Production Operations

Logging

PSPF supports structured JSON logging for production environments. Configure this via the LOG_FORMAT environment variable.

Development: LOG_FORMAT=text (default) - Human readable logs.
Production: LOG_FORMAT=json - NDJSON format with timestamp, level, logger, message, and context.
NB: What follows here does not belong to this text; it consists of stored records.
/-- The **Picard limit** `c(t, k) = limₙ cₙ(t, k)` (pointwise `limUnder`; it is the genuine limit
under `PicardHyp`, file `ScalarFourierPicard`). [folklore] -/
def picardLim (κ T : ℝ) (U : d → ℝ → (d → ℤ) → ℂ) (S : ℝ → (d → ℤ) → ℂ) (a : (d → ℤ) → ℂ)
    (t : ℝ) (k : d → ℤ) : ℂ :=
  limUnder atTop fun n => picardIter κ T U S a n t k

/-- **Hypotheses of the Picard iteration** on the Fourier-side data: `κ > 0`, `T > 0`; the drift
coefficients `Uⱼ(t)`, the source coefficients `S(t)` are continuous in `t ∈ ℝ` at every
frequency and have every polynomial decay uniformly in `t ∈ ℝ` (in the application they are the
coefficients of the smooth data at clamped time); the datum `a` has every polynomial decay. [folklore] -/
structure PicardHyp (κ T : ℝ) (U : d → ℝ → (d → ℤ) → ℂ) (S : ℝ → (d → ℤ) → ℂ)
    (a : (d → ℤ) → ℂ) : Prop where
  /-- positive diffusivity -/
  hκ : 0 < κ
  /-- positive final time -/
  hT : 0 < T
  /-- the drift coefficients are continuous in time at each frequency -/
  contU : ∀ j m, Continuous fun t => U j t m
  /-- every polynomial decay of the drift coefficients, uniformly in time and component -/
  decayU : ∀ K : ℕ, ∃ A : ℝ, ∀ j t, FourierNS.HasDecay K A (U j t)
  /-- the source coefficients are continuous in time at each frequency -/
  contS : ∀ m, Continuous fun t => S t m
  /-- every polynomial decay of the source coefficients, uniformly in time -/
  decayS : ∀ K : ℕ, ∃ B : ℝ, ∀ t, FourierNS.HasDecay K B (S t)
  /-- every polynomial decay of the datum -/
  decayA : ∀ K : ℕ, ∃ A₀ : ℝ, FourierNS.HasDecay K A₀ a

/-- The **right-hand side of the differentiated mild system** applied to a family `W`, with the
data families `UF` (drift, per component) and `SF` (source):
`(bootRHS κ UF SF W) i (t, k) = -νₖ Wᵢ(t,k) + SFᵢ(t,k) - Nᵢ(t)(k)` — the candidate for
`∂ₜ Wᵢ` when `W₀ = c` solves `∂ₜc = -νₖ c + S - N(U, c)` (bootstrap of
`ScalarFourierTimeRegularity`, as in `FourierNS.PicardHyp.exists_family`). [folklore] -/
def bootRHS (κ : ℝ) (UF : d → ℕ → ℝ → (d → ℤ) → ℂ) (SF : ℕ → ℝ → (d → ℤ) → ℂ)
    (W : ℕ → ℝ → (d → ℤ) → ℂ) : ℕ → ℝ → (d → ℤ) → ℂ :=
  fun i t k => -(heatRate κ k : ℂ) * W i t k + SF i t k - transportFamily UF W i t k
Alerting Examples (Prometheus)

Here are recommended Prometheus alert rules for monitoring PSPF applications.

groups:
- name: pspf-alerts
  rules:

  # 1. High Consumer Lag
  # Critical: If lag > 1000 for more than 5 minutes
  - alert: HighConsumerLag
    expr: stream_lag > 1000
    for: 5m
    labels:
      severity: warning
    annotations:
      summary: "High lag on {{ $labels.stream }} (Group: {{ $labels.group }})"
      description: "Consumer group is falling behind by {{ $value }} messages."

  # 2. Worker Down
  # Critical: If worker claims to be running but status is 0
  - alert: WorkerStopped
    expr: pspf_worker_status == 0
    for: 1m
    labels:
      severity: critical
    annotations:
      summary: "Worker instance is stopped"

  # 3. High Error Rate
  # Warning: If > 5% of processed messages range in errors
  - alert: HighErrorRate
    expr: rate(stream_messages_processed_total{status="error"}[5m]) / rate(stream_messages_processed_total[5m]) > 0.05
    for: 2m
    labels:
      severity: warning

High Availability & Clustering

PSPF supports distributed coordination via a ClusterCoordinator (backed by Valkey).

Node Registration

Each worker registers itself in Valkey with a TTL. You can view the cluster status via the Admin API:

curl http://localhost:8000/cluster/status

Partition Rebalancing

PSPF implements Automatic Rebalancing for zero-downtime scaling: 1. Fair Share Calculation: Nodes periodically scan the cluster state to determine the total number of partitions and active nodes. 2. Voluntary Relinquishment: if a node holds significantly more partitions than its fair share (e.g., after many new workers join), it will voluntarily release some of its partition locks. 3. Seamless Handover: Idle workers will then claim these released partitions and start processing, ensuring an even load distribution.

Failover

If a worker crashes, its heartbeat TTL in Valkey will expire (default 10s). Other workers will then use try_acquire_leadership() to take over the orphaned partitions, ensuring continuous processing.